Tesla EV Pricing Strategy

Tesla’s profit margins plunged last quarter after the EV maker made aggressive price cuts.

On an earnings call, CEO Elon Musk said he’d push ahead with the strategy.

Musk could sacrifice short-term profits to grow Tesla’s market share.

But analysts have warned that Tesla may have to sacrifice its short-term financials to boost its market share — and it might be too early to say whether the price war will help or backfire.

We knew Musk eventually would have to cut prices.

In Wednesday’s earnings call, Musk told investors that the company will put sales growth ahead of profit in a weak economy.

“We’ve taken a view that pushing for higher volumes and a larger fleet is the right choice here versus a lower volume and a higher margin,” he said.

The primary questions in my mind are: 1)Could the price cuts have waited for a later date?
2)Are the price cuts too severe?
Musk has proven to be right in the past. We’ll see if the “magic” continues.

The entry-level Model 3 now costs less than $40,000, down from $62,990 at the start of the year. The Model S and Model X are also 20% cheaper than they were at the beginning of 2023, even after Tesla raised US prices Thursday.

1 Like

I doubt that info is correct. Maybe the entry level Model 3 is now $40K. But the $63K number in the linked article was for the long range dual motor version.

Mike

3 Likes

Tesla is expanding production capacity to reach their goal of 20 million cars by 2030. High prices that keep cars in inventory are of no help, cash flow from sales is helpful. My general answer to your two questions is that price cuts should be inventory clearing but no lower. As far as I know Tesla has the lowest number of Days Sales of Inventory. That should be an indication that pricing is OK.

https://www.wallstreetmojo.com/days-sales-in-inventory/

The Captain

1 Like

Thanks for the catch Mike.

January 23, 2023 article:

The 2023 Model 3 starts at $46,990 for the rear-wheel-drive base model. The all-wheel-drive Performance trim is priced from $62,990.

https://www.msn.com/en-us/autos/news/tesla-s-latest-us-price-cuts-bring-the-model-3-below-40000/ar-AA1a2H1d

The Model 3 Standard Range RWD has been reduced from $41,990 to $39,990.

2 Likes

Tesla’s always maintained a pretty low level of inventory. I think you kind of have to give them the benefit of the doubt that these are, in fact, the prices they need in order to clear all of their expected production on a going-forward basis. They’ve shown they’re pretty skilled at that.

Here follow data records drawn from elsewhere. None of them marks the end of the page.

/-!
# Proof of the barrier `AmenableInvariantPercolation` (Lyons–Peres 2016, Thm. 8.37, "amenable ⟹")

This file discharges the named fact
`Literature.Barriers.CriticalPhenomena.AmenableInvariantPercolation` of
`Literature/Barriers/CriticalPhenomena/AmenableInvariantPercolation.lean`:

> on a connected, locally finite, transitive, amenable graph `G` there is, for every `α < 1`, an
> automorphism-invariant site percolation with only finite clusters and `P[x ∈ ω] > α` for all `x`

(Lyons–Peres 2016, Thm. 8.37, direction "amenable ⟹", transitive case; BLPS 1999), as the
sorry-free theorem `AmenableInvariantPercolation_holds`.

## The printed proof (Lyons–Peres 2016, pp. 412–413) and the formalised variant

Printed proof. Fix `o`. For a finite `F ⊂ V` choose, for every `x`, a Haar-random automorphism
`γ_x` with `γ_x o = x` and an independent Bernoulli(`1/|F|`) site percolation `ζ`; put
`ω_F := V ∖ ⋃_{x ∈ ζ} ∂_V(γ_x F)`. By the mass-transport identity
`E|{x ∈ ζ ; o ∈ γ_x L}| = |L|/|F|` ((8.25), from Exercise 8.13 and unimodularity, Prop. 8.14) one
gets `P[o ∉ ω_F] ≤ |∂_V F|/|F|` (8.23) and `P[|K(o, ω_F)| < ∞] ≥ 1 - 1/e` (8.24). Amenability gives
`F_n` with `Σ_n |∂_V F_n|/|F_n| < 1 - α`; the independent intersection `ω := ⋂_n ω_{F_n}` works.

Formalised variant (same architecture, no Haar measure). The randomisation "`x ∈ ζ` and `γ_x`" is
replaced by independent coins indexed by the countable set of *all copies* `γ F_n`
(`γ ∈ Aut(G)`) at every level `n`: the coin of a copy `C` of `F_n` shows heads with probability
`q_n := 1/N_n`, where `N_n` is the number of copies of `F_n` through a vertex (finite, positive,
and independent of the vertex by transitivity); the configuration removes the inner vertex
boundary `∂_in C` of every activated copy (`config`). Its law `perc` is the push-forward of the
product measure `Measure.infinitePi` of Bernoulli measures (`coinMeasure`), and is
`Aut(G)`-invariant because an automorphism permutes the copies level by level
(`coinMeasure_map_comp_equiv`, `perc_preimage_image`). The substitute for (8.25) is the purely
combinatorial **Følner double counting** `amenable_double_count`: if every vertex lies in `N`
copies and in `M` inner boundaries of copies, then `M · |F| ≤ N · |∂_in F|` (count incidences
inside a large Følner set; copies have bounded radius, so the error lives near the boundary).
Hence (8.23) becomes `P[x ∉ ω] ≤ Σ_n q_n M_n ≤ Σ_n |∂_E F_n|/|F_n| ≤ (1 - α)/2`
(`coinMeasure_not_mem_config_le`), and (8.24) becomes: the event "no activated copy of `F_n`
contains `x` for all `n < m`" is a cylinder of probability `∏_{n<m} (1 - 1/N_n)^{N_n} ≤ e^{-m}`
(`coinMeasure_forall_eq_false_le`), so almost surely every vertex lies in an activated copy, whose
closed inner boundary confines its cluster (`siteCluster_subset_of_innerBoundary_closed`).
Unimodularity is therefore not used (consistent with Prop. 8.14: amenable transitive graphs are
unimodular).

## Audit 2026-08-16, gen-20 (D-0021 barrier audit of this file): CONFIRMED; association + finite range in print; the dust loophole; `ξ_ε` has induced clusters

(Twentieth audit pass of the catalogue entry `AmenableInvariantPercolation`; gens 1–19 are recorded in the module docstring of
`AmenableInvariantPercolation.lean`, which has reached the gate's size cap — from gen-20 on the record continues here. "gen-k",
"(i)", "(iii)", "(E5)" refer to that docstring and its structured blocks.)

CONFIRMED again (`AmenableInvariantPercolation` read back by `Iff.rfl` against the displayed `∀ V … ∃ μ …` text and
`AmenableInvariantPercolation_holds` re-probed through a probe file: rc 0, sorry-free, axioms `propext`, `Classical.choice`,
`Quot.sound`; `SiteConfig = Set V` with Mathlib's `Set.instMeasurableSpace` (the product σ-algebra), `siteOpenGraph`, `siteCluster`,
`innerBoundary`, `edgeBoundary`, `IsGraphAmenable` (edge-Følner sets), `IsGraphTransitive`, `IsInvariantSitePercolation` re-read and
faithful; p. 412 of the held copy — Thm. 8.37 verbatim as vendored, with the book's own `ℤ^d` remark —, p. 433 (Exercise 8.38: the site
threshold `P[o ∈ ω] < d/(d + Φ_V(G))`) and p. 403 (the `ξ_ε` paragraph) re-read; the one consumer filed since gen-19, the card
`exchange-rate-transport`, cites the entry as "not engaged — the mechanism lives on the `p`-family"). Four remarks; no door reopens.
(1) ASSOCIATION + FINITE RANGE, IN PRINT. The intersection of evasion (i) with the non-evasion (iii) — positively associated AND
`k`-independent models — has its own threshold theory [cite: KohlerschindlerSulser2024, Thm. 1 and Thm. 2]: on every infinite locally
finite tree every positively associated finite-range dependent bond (or site) model with marginals `> p_c(T) = 1/br(T)` percolates
(`p_a^+(T) = p_c(T)`, against `p^+(T) ≥ 3/4` without association, Balister–Bollobás 2012); on every graph of bounded degree such models
are sandwiched between Bernoulli fields, `π_{ρ(p)} ≪ P ≪ π_{σ(p)}` with increasing homeomorphisms `ρ, σ` of `[0, 1]` depending on the
degree and `k` only (Liggett–Schonmann–Stacey extended to all marginals under association); and `1/2 < p_a^+(ℤ²) ≤ 0.77`,
`p_a^+(ℤ^n) ≤ (√2/n)(1 + o(1))` (ibid., Thm. 4, Cor. 1). The authors remark (ibid., §1) that "without finite-range dependence,
positively associated percolation models with marginals arbitrarily close to `1` that do not percolate can be obtained by assigning the
same state within each level set of some fixed root" — the non-invariant tree form of (iii); on a regular tree `T_{b+1}`, `b ≥ 2` (nonamenable,
unimodular) no `Aut(T)`-invariant such model exists [cite: LyonsPeres2016, Thm. 8.16 (Exercise 8.38)], while on `ℤ^d` the invariant
ones are this entry (`AmenableInvariantPercolation_assoc`,
gen-4) — and ask (ibid., §6) for an extension of their Thm. 1 "to classes of positively associated percolation models satisfying a
sufficiently fast decay of correlations", conjecturing `p^+_{a,s}(ℤ^n) = (1/2n)(1 + o(1))` for the symmetric (invariant) subclass. For
ADDITIVE decay (α-mixing of comparable boxes) on `ℤ^d` the catalogue already locates that line, and association is not the operative
hypothesis: a dyadically summable class-uniform envelope restores a size-blind finite-cluster threshold with no association assumed
(gen-11 (E5)(a)), whereas for every dyadically non-summable envelope the sparse witnesses `perc (zdGraph d) F q` of
`AmenableInvariantPercolationSparse.lean` are invariant, finite-cluster, of density `> α` AND positively associated (`perc_harris` of
`AmenableInvariantPercolationAssociation.lean` holds for all templates `F` and intensities `q`): inside "positively associated with
`ᾱ_μ ≤ ε`" the dichotomy is again `Σ_k ε(2^k) < ∞`.
(2) THE DUST LOOPHOLE of gen-16 (1), closed for OR-type wall unions (exact enumeration, this audit; scripts `fkg/lines_dust.py`,
`fkg/planes_dust.py` kept in the audit folder). Gen-16 (1) convicted the i.i.d. hyperplane foam through a ZERO atom
(`p(only (0,0), (1,1) open) = 0` on a `2 × 2` window) and capped flat BARE wall atoms at `δ/√(2m)` — two statements about undecorated
walls, which leave open whether decorating the walls with independent closed dust of density `η` (making every atom positive and killing
bare-wall atoms by the factor `(1-η)^{m^d}`, at total density still `→ 1` if `η → 0`) could restore the lattice condition. It cannot, at
ANY dust density: for `closed(x) = ⋁_i plane_i(x_i) ∨ dust(x)` with i.i.d. Bernoulli(`w`) hyperplanes per direction and i.i.d.
Bernoulli(`η`) dust, the local minors `p(S ∪ {i,j}) p(S) ≥ p(S ∪ {i}) p(S ∪ {j})` of the exact atom probabilities already fail on the
unit-cube window `{0,1}^d`, `d = 2, 3`, for every tested `(w, η)`, `w ∈ {0.1, 0.03, 0.01}`, `η ∈ [w², 0.9]`: worst ratio
`1.2·10⁻²` at `(w, η) = (0.1, 0.01)`, `0.93` at `η = 0.5`, `0.997` at `η = 0.9` in `d = 2`; `2.0·10⁻³` at `η = 0.1`, `0.47` at
`η = 0.5`, `0.98` at `η = 0.9` in `d = 3` (`w = 0.1`) — the deficient minor at large `η` being `S = {0,1}^d ∖ {0, 𝟙}` with
`{i, j} = {0, 𝟙}` the antipodal pair; for that `2 × 2` minor, to leading order in `w` and for every `η ∈ (0, 1)`,
`1 - ratio = 2w²η²(1-η) / (η³ + 2wη + w²)² > 0` (checked against the exact values: `1.4·10⁻³` vs `1.45·10⁻³` at `(0.01, 0.5)`,
`2.9·10⁻⁵` both at `(0.01, 0.9)`) — at order `w²` the four pairs of single-line explanations of `S ∪ {i}` and `S ∪ {j}` weigh `w²η²`
each (plus `2w²η³` from the doubly explained factor), while in `p(S ∪ {i,j}) p(S)` the two parallel pairs weigh `w²η²` and the four crossing pairs, which leave a site to the dust,
only `w²η³`: the row and the column through a closed site explain each other away. Together with the rigid-grain computation of gen-18 (1)(c) this closes the Boolean-model sub-door (unions of independent grains, dust included)
of gen-16 (3), numerically on the unit-cube window and asymptotically in `w` on the `2 × 2` one; the question itself — a monotonic translation-invariant caging law of density `→ 1` — stays OPEN,
and any witness needs intrinsically random, positive-entropy rough walls produced by a non-OR mechanism (gen-16 (1), gen-18 (1)).
(3) `ξ_ε` HAS INDUCED CLUSTERS (structural remark; no lever). By its printed definition [cite: LyonsPeres2016, Thm. 8.21 (proof, p. 403)]
`ξ_ε = {[x, y] : c_ε(x) = c_ε(y)}` for the invariant random colouring `c_ε(x) := K_{p_c-ε}(W(x))` of `V` by the finite clusters of
`ω_{p_c-ε}` meeting `ω'`: the AGREEMENT (monochromatic-edge) bond percolation of an invariant random partition of `ℤ³` into a.s.
finite classes (finite by the transport `x ↦ W(x)`), each class the disjoint union of its core `K ⊆ ω'` (`W` is the identity on `ω'`)
and a halo of vertices off `ω'` whose selected nearest `ω'`-point lies in `K`; as `ε ↓ 0` the partitions coarsen. Equivalently: every
edge of `ℤ³` joining two vertices of one `ξ_ε`-cluster is `ξ_ε`-open — the clusters are INDUCED subgraphs — so `ξ_ε` obeys exact local
constraints foreign to Bernoulli or general bond percolations (no cycle carries exactly one closed edge: `P[a plaquette has exactly one
closed edge] = 0`), and of the two slacks in the proof of [cite: LyonsPeres2016, Thm. 8.16 (proof, p. 400: E[deg_ω o] = E[α_{K(o)}] ≤ α(G), with (8.17) for induced subgraphs)]
— cluster versus induced subgraph (closed chords), induced subgraph versus `α(G) = d_G - Φ_E(G)` (the profile) — the first vanishes
for it: `d_G - E[deg_{ξ_ε} o] = E[ |∂_E K(o)| / |K(o)| ]` exactly, so all of Thm. 8.16's information about `ξ_ε` sits in the profile
term of gen-2, none in a size-blind slack. The class is no restriction of the barrier: the bond form "edges with both ends open" of ANY
site percolation is the agreement percolation of the partition into open clusters and closed singletons (so [cite: LyonsPeres2016, Exercise 8.58]
/ `AmenableInvariantPercolation_bond` are members), and the cube tilings in bond form (close the edges crossing cell faces; adjacent
distinct classes, as for `ξ_ε`), the hyperfinite exhaustions of gen-3 and the finitary cell processes of gen-6 [cite: Spinka2020, Prop. 4.1]
are agreement percolations of coarsening invariant finite partitions with marginals `→ 1`. What distinguishes `ξ_ε` inside the class is
only the law of its class volumes — near-critical cluster volumes of `ω_{p_c-ε}`, size-biased through `W` — i.e. the rate competition of
gens 2, 5 and 6 once more.
(4) IN PRINT, adjacent to gen-6 / gen-15: stationary finitely dependent processes supported on TILING subshifts — the finitely dependent,
hence threshold-capped (gen-6 (E0): density `≤ 1 - c_d/k` at range `k`), relatives of the tiling witnesses — exist or not according to a
cohomological (height-function) invariant of the subshift; for tilings of `ℤ²` by boxes this is characterised by Chandgotia–Thorat
(arXiv:2605.02226, 2026, §§1–2, answering Gao–Jackson–Krohne–Seward in `d = 2`). No bearing on the entry (fixed range caps the density).
Literature sweep at gen-20 (local hybrid index, arXiv title search to 2026-08-16 and the Explorer corpora reachable; OpenAlex daily budget
exhausted and Semantic Scholar rate-limited — search-degraded for those two): [cite: KohlerschindlerSulser2024, Thm. 1], Chandgotia–Thorat
2026, [cite: Chu2026, Remark 1.2], Klausen–Kravitz 2026 (arXiv:2602.12261, planar non-coexistence without FKG), Baldasso 2026, Moreno
Alonso–Komjáthy 2026 (arXiv:2607.18011), de Araújo et al. 2026, Spinka–Yakir 2026: nothing on `θ(p_c)` for nearest-neighbour percolation
on transitive graphs of polynomial growth with `3 ≤ d ≤ 10` beyond the evasions already listed: CONFIRMED (twentieth pass; saturation
as recorded at gen-19 — the open items remain the side questions gen-16 (3) and gen-12 (2)).

## Contents

* `isoImage`, `copies`, `through`, `bthrough`: copies `γ F` of a finite set and incidence sets;
  `ballF`, `countable_of_connected`, `exists_radius_copies`, `through_finite`.
* `amenable_double_count`, `ncard_bthrough_mul_card_le`: Følner double counting.
* `Idx`, `coinMeasure`, `config`, `perc`: the construction; `isInvariantSitePercolation_perc`.
* `AmenableInvariantPercolation_holds`.

## References

* R. Lyons, Y. Peres, *Probability on Trees and Networks*, CUP 2016, §8.7, Thm. 8.37 (proof
  pp. 412–413), Exercise 8.13, Prop. 8.14, §6.1. [cite: LyonsPeres2016, Thm. 8.37]
* I. Benjamini, R. Lyons, Y. Peres, O. Schramm, *Group-invariant percolation on graphs*,
  GAFA 9 (1999) 29–66.
* (audit gen-20) L. Köhler-Schindler, A. L. Sulser, *Critical probabilities for positively associated,
  finite-range dependent percolation models*, arXiv:2405.07345 (2024): Thm. 1, Thm. 2, Thm. 4, Cor. 1,
  §1, §6 [KohlerschindlerSulser2024]; R. Lyons, Y. Peres, op. cit., Thm. 8.16 (proof p. 400), Thm. 8.21
  (proof p. 403), Exercise 8.38 (p. 433) [LyonsPeres2016]; Y. Spinka, Ann. Probab. 48 (2020), Prop. 4.1
  [Spinka2020]; T. Chu, *Applications of the cluster graphing*, arXiv:2608.06644 (2026), Remark 1.2 [Chu2026];
  N. Chandgotia, A. Thorat, *Finitely dependent processes on subshifts*, arXiv:2605.02226 (2026), §§1–2;
  F. R. Klausen, N. Kravitz, *Half-plane non-coexistence without FKG*, arXiv:2602.12261 (2026).
-/

namespace Literature.Barriers.CriticalPhenomena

Musk also mentioned, a few times IIRC, that he views future revenues downstream from the initial sale (full self-driving and charging, I believe) as factoring into the decision. The bigger the fleet of cars, the broader the market for those services. In particular, he seems a big believer in the potential of their FSD product to have a big impact. Seems a bit unlikely to me, but he’s generally stressed the importance of autonomy to Tesla.

2 Likes

Thanks Captain for the quick answer. There you have it. Musk is on track to achieve his goal.

2 Likes

An example is from the most recent earnings call:

“We’re the only ones making cars that technically we could sell for zero profit for now, and then yield actually tremendous economics in the future through autonomy,” Musk said April 19. “I’m not sure how many of you will appreciate the profundity of what I’ve just said, but it is extremely significant.”

1 Like

Not that it’s necessarily comparable, but the most successful corporation in history, Apple, gets 20% of its revenue from services. The remainder comes from hardware production of the iPhone (50%), iPad (11%), wearables (8%), and Mac computers (10%). Miscellaneous includes other hardware, like Beats and payments for things like setting Google as default search, etc.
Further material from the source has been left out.